Saturday, 27 September 2025

Week 25 Saturday (Year 1)

Readings: Zechariah 2.5-9, 14-15a; Jeremiah 31.10-14 ; Luke 9.43b-45

The prophets of the Restoration, after the people return from exile in Babylon, become more and more apocalyptic. What does that mean? It means their understanding of things looks now towards a future fulfilment that would be cosmic, comprehensive and definitive, at a time yet to be revealed. In the exile they had lost everything they had counted on and their return could never be simply back to the way things were before. Too much had changed in their deepest understanding of God and of their place in God's plan.

Through their experience of loss God clearly revealed himself to them as the one and only God of all creation and the one and only Lord of all history. Israel's place in God's plan is in one way relativised, but in another way revealed in its fulness, for the other nations are God's creation also and their destiny is God's concern. The first reading at Mass today is just one of the passages in the Bible which speak of many nations joining themselves to the Lord 'on that day' when 'they shall be his people and he will dwell among them'. In other words the original promise to Abraham is to be fulfilled as the nations also are gathered into the fold of God's people and so brought into the blessings of the covenant - 'I will be your and their God, and you and they will be my people'.
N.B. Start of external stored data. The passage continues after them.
import Summits.PneNP.PneNP.Theorems.Sd2BlMachineGreedy
import Summits.PneNP.PneNP.Theorems.Sd2BlMachineDictPieces
import Summits.PneNP.PneNP.Theorems.SfmBlMachineGlue
import Summits.PneNP.PneNP.Theorems.SfmBlMachineTraceFn

/-!
# Sign-degree-2 engine, MACHINE LAYER (glue): leg-list bookkeeping, caps and parameters for the closer
# (cell pnp-ideate, ROUND-18 item K1'' `SignDeg2Signing.SignDeg2SigningFP`, stage S3)

FRONTIER (range avoidance for sign-degree-≤2 local maps at linear stretch; restricted-model algorithmic
rung); nothing here bears on P vs NP.

Twin of the dictionary-free half of `SfmBlMachineGlue` for the generic raw-leg machine (G1 `pieceLegsG`, G5 data):
* `nodup_pieceLegsG` (for a duplicate-free raw list), `nodup_slegsG`;
* fibre / walk / alternating-sequence counts on SUBLISTS of the pieced legs (`length_filter_lab_le_G`,
  `length_walksU_sub_le_G ≤ N·L^ℓ`, `length_aseqsU_sub_le_G ≤ |raw|·L^t`);
* `length_pieces_eq_card_G` — the machine's `N = gN plegs` is `|LPieceG| + |RPieceG|` (prover-1's D1 pieces);
* the extraction invariant for `gExtract` (`gExtract_inv`), `gR'_eq` (clamp inactive);
* parameters for `N ≥ 1`: `pJ1_sub_add`, `pT0_eq'`, `g_bounds` (`2^pJ1 ≤ 40N`, `pT0 ≤ 40N`,
  `L^(2·2^pJ1) ≤ (40N)^(8t)`, `L^(2·pT0) ≤ (40N)^(4t)`, `2^pT0 ≤ 40N` at `L = gL t`), `pT0'_eq`, `pQ1'_eq`,
  `gEll_eq : gEll = 2^(pJ1 − 1 + 2)`.
-/

set_option linter.dupNamespace false -- `Summit.PneNP.PneNP.…`: summit = sub-problem name (D-0017 single-conjunct layout)

namespace Summit.PneNP.PneNP.Theorems.Sd2BlMachine

open Finset Literature.Computability.Complexity
open Summit.PneNP.PneNP.Theorems.SfmBlMachine

/-! ## Leg lists -/

/-- The pieced legs of a duplicate-free raw list have no duplicates (item `i` carries all fields of `raw[i]`). -/
theorem nodup_pieceLegsG (L : ℕ) {raw : List RLeg} (h : raw.Nodup) : (pieceLegsG L raw).Nodup := by
  unfold pieceLegsG
  refine List.Nodup.map_on (fun i hi i' hi' hh => ?_) List.nodup_range
  rw [List.mem_range] at hi hi'
  have h1 := congrArg Prod.fst hh
  have h2 := congrArg (fun x : PLeg => x.2.1) hh
  have h3 := congrArg (fun x : PLeg => x.2.2.1) hh
  have h4 := congrArg (fun x : PLeg => x.2.2.2.2.1) hh
  rw [plegG_out L raw i hi, plegG_out L raw i' hi'] at h1
  simp only [plegG_tag L raw i hi, plegG_tag L raw i' hi'] at h2
  simp only [plegG, lvertG_eq raw i hi, lvertG_eq raw i' hi'] at h3
  simp only [plegG, rvertG_eq raw i hi, rvertG_eq raw i' hi'] at h4
  have heq : raw[i] = raw[i'] := Prod.ext h1 (Prod.ext h2 (Prod.ext h3 h4))
  exact (h.getElem_inj_iff).1 heq

/-- The legs of a spot have no duplicates (for a duplicate-free pieced list). -/
theorem nodup_slegsG {plegs : List PLeg} (h : plegs.Nodup) (labels : List ℕ) (s : ℕ) : (slegs plegs labels s).Nodup :=
  h.sublist (sublist_slegs _ labels s)

/-! ## Counts on sublists -/

/-- Fibres of a sublist of the pieced legs have at most `L` legs (left and right). -/
theorem length_filter_lab_le_G {L : ℕ} (hL : 0 < L) (raw : List RLeg) {es : List PLeg}
    (h : List.Sublist es (pieceLegsG L raw)) (P : Lab) :
    (es.filter fun y => labL y = P).length ≤ L ∧ (es.filter fun y => labR y = P).length ≤ L := by
  have hn := length_nbrs_pieceLegsG_le hL raw P
  unfold nbrs at hn
  rw [List.length_append, List.length_map, List.length_map] at hn
  exact ⟨(h.filter _).length_le.trans (by omega), (h.filter _).length_le.trans (by omega)⟩

/-- **Walk counts on a sublist of the pieced legs**: `≤ N · L^ℓ`. -/
theorem length_walksU_sub_le_G {L : ℕ} (hL : 0 < L) (raw : List RLeg) {es : List PLeg}
    (h : List.Sublist es (pieceLegsG L raw)) (ℓ : ℕ) :
    (walksU es ℓ).length ≤ (pieces (pieceLegsG L raw)).length * L ^ ℓ :=
  (length_walksU_le es (fun P => (length_nbrs_le_of_sublist h P).trans (length_nbrs_pieceLegsG_le hL raw P)) ℓ).trans
    (Nat.mul_le_mul_right _ (length_pieces_le_of_sublist h))

/-- **Alternating-sequence counts on a sublist of the pieced legs**: `≤ |raw| · L^t`. -/
theorem length_aseqsU_sub_le_G {L : ℕ} (hL : 0 < L) (raw : List RLeg) {es : List PLeg}
    (h : List.Sublist es (pieceLegsG L raw)) (t : ℕ) :
    (aseqsU es t).length ≤ raw.length * L ^ t :=
  (length_aseqsU_le es (fun P => (length_filter_lab_le_G hL raw h P).1) (fun P => (length_filter_lab_le_G hL raw h P).2) t).trans
    (Nat.mul_le_mul_right _ (by rw [← length_pieceLegsG L raw]; exact h.length_le))

/-! ## Cards -/

/-- **The machine's `N = #pieces` is `|LPieceG| + |RPieceG|`.** -/
theorem length_pieces_eq_card_G (L : ℕ) (raw : List RLeg) :
    (pieces (pieceLegsG L raw)).length = Fintype.card (LPieceG L raw) + Fintype.card (RPieceG L raw) := by
  classical
  rw [Fintype.card_of_subtype ((pieceLegsG L raw).map labL).toFinset (fun P => List.mem_toFinset),
    Fintype.card_of_subtype ((pieceLegsG L raw).map labR).toFinset (fun P => List.mem_toFinset)]
  unfold pieces
  rw [← List.card_toFinset, List.toFinset_append, Finset.card_union_of_disjoint]
  rw [Finset.disjoint_left]
  intro P h1 h2
  rw [List.mem_toFinset, List.mem_map] at h1 h2
  obtain ⟨x, _, rfl⟩ := h1
  obtain ⟨y, _, h⟩ := h2
  exact labL_ne_labR x y h.symm

/-! ## The extraction state -/

/-- The extraction invariant for the machine's state: one label per leg, labels `≤ r ≤ |plegs| + 1`. -/
theorem gExtract_inv (ℓ t : ℕ) (plegs : List PLeg) :
    (gExtract ℓ t plegs).1.length = plegs.length ∧ (∀ lab ∈ (gExtract ℓ t plegs).1, lab ≤ (gExtract ℓ t plegs).2) ∧
      (gExtract ℓ t plegs).2 ≤ plegs.length + 1 := by
  have h := extractInv_extract (gRsq ℓ t) plegs (gCands t plegs) (List.replicate (plegs.length + 1) ())
  change ExtractInv plegs (List.replicate (plegs.length + 1) ()).length (gExtract ℓ t plegs) at h
  obtain ⟨h1, h2, h3⟩ := h
  rw [List.length_replicate] at h3
  exact ⟨h1, h2, h3⟩

/-- The clamp on the number of spots is inactive. -/
theorem gR'_eq (ℓ t : ℕ) (plegs : List PLeg) : gR' ℓ t plegs = (gExtract ℓ t plegs).2 :=
  min_eq_left (gExtract_inv ℓ t plegs).2.2

/-! ## Parameters for `N ≥ 1` -/

/-- `(j+1) − 1 + 1 = j + 1` for the machine's `j + 1 = pJ1 N`. -/
theorem pJ1_sub_add {N : ℕ} (hN : 1 ≤ N) : pJ1 N - 1 + 1 = pJ1 N := g_params_j_ok hN

/-- `t₀` in the shape of `g_params_spec` (with `j := pJ1 N − 1`). -/
theorem pT0_eq' {N : ℕ} (hN : 1 ≤ N) : pT0 N = (4 * 2 ^ (pJ1 N - 1 + 1) + 2 * pB N) / 10 := by
  rw [pJ1_sub_add hN]; rfl

/-- THE MAGNITUDE BOUNDS for the machine's parameters at `L = 4^t`. -/
theorem g_bounds {N : ℕ} (hN : 1 ≤ N) (t : ℕ) :
    2 ^ pJ1 N ≤ 40 * N ∧ pT0 N ≤ 40 * N ∧ (2 ^ (2 * t)) ^ (2 * 2 ^ pJ1 N) ≤ (40 * N) ^ (8 * t) ∧
      (2 ^ (2 * t)) ^ (2 * pT0 N) ≤ (40 * N) ^ (4 * t) ∧ 2 ^ pT0 N ≤ 40 * N := by
  obtain ⟨-, -, -, -, h5, h6, h7, h8, h9⟩ :=
    g_params_bounds hN (b := pB N) (j := pJ1 N - 1) (t₀ := pT0 N) rfl (pJ1_sub_add hN) rfl t
  rw [pJ1_sub_add hN] at h9
  have e2 : 2 ^ (pJ1 N - 1 + 2) = 2 * 2 ^ pJ1 N := by
    rw [show pJ1 N - 1 + 2 = pJ1 N + 1 by have := pJ1_sub_add hN; omega, pow_succ, mul_comm]
  rw [e2] at h5
  exact ⟨h9, h8, h5, h6, h7⟩

/-- The clamp on `t₀` is inactive. -/
theorem pT0'_eq {N : ℕ} (hN : 1 ≤ N) : pT0' N = pT0 N := (g_clamps_eq hN).1

/-- The clamp on `q + 1 = 2^(j+1)` is inactive. -/
theorem pQ1'_eq {N : ℕ} (hN : 1 ≤ N) : pQ1' N = 2 ^ pJ1 N := (g_clamps_eq hN).2

/-- `ℓ' = 2^(j+2)` for the machine's `j = pJ1 N − 1` (`N = gN plegs ≥ 1`). -/
theorem gEll_eq (plegs : List PLeg) (hN1 : 1 ≤ gN plegs) : gEll plegs = 2 ^ (pJ1 (gN plegs) - 1 + 2) := by
  unfold gEll
  rw [pQ1'_eq hN1, show pJ1 (gN plegs) - 1 + 2 = pJ1 (gN plegs) + 1 by
    have := pJ1_sub_add hN1; omega, pow_succ, mul_comm]

end Summit.PneNP.PneNP.Theorems.Sd2BlMachine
In the gospel reading Jesus, who for Christians inaugurates 'the day of the Lord' foretold by the prophets, warns his disciples of the crisis that will accompany that inauguration, affecting him personally and radically. There is no birth without blood, and that is what is implied in him saying to the disciples that the Son of Man - he himself, and for Israel the one who will inaugurate the cosmic fulfilment - is to be 'handed over to men'. It is to happen in the 'today' of Jesus's earthly life but in a manner no one imagined before it happened.

He had inaugurated his public ministry in the synagogue at Nazareth (Luke 4) telling the people that he had come to proclaim 'the year of the Lord's favour' and he ends his public ministry by being 'handed over to men'. He was not understood at either time though the disciples would later be brought to understand when he explained the scriptures to them, and how everything that happened to him was already foretold.

Christians live in a tension therefore. Our time of salvation is already here, today, for the promise of an eternal kingdom has been fulfilled. But it is not yet fully realised - we are already children of God, Saint John says, but what we are to be in the future has not yet been revealed. We shall be like him when we see him as he is. In the meantime we are called to continue following him in how we live, ready to take up the cross with him, whatever form it takes in the life of each of us.

No birth without blood. So we look forward to the glory and joy that is promised while paying attention to the warning of Jesus. The glory of God is revealed definitively, comprehensively and cosmically in the cross of our Lord Jesus Christ. There death is destroyed and eternal life triumphs. When he stretches out his arms on the cross and says 'it is consummated', the gates of the city of Zion are opened for all the nations.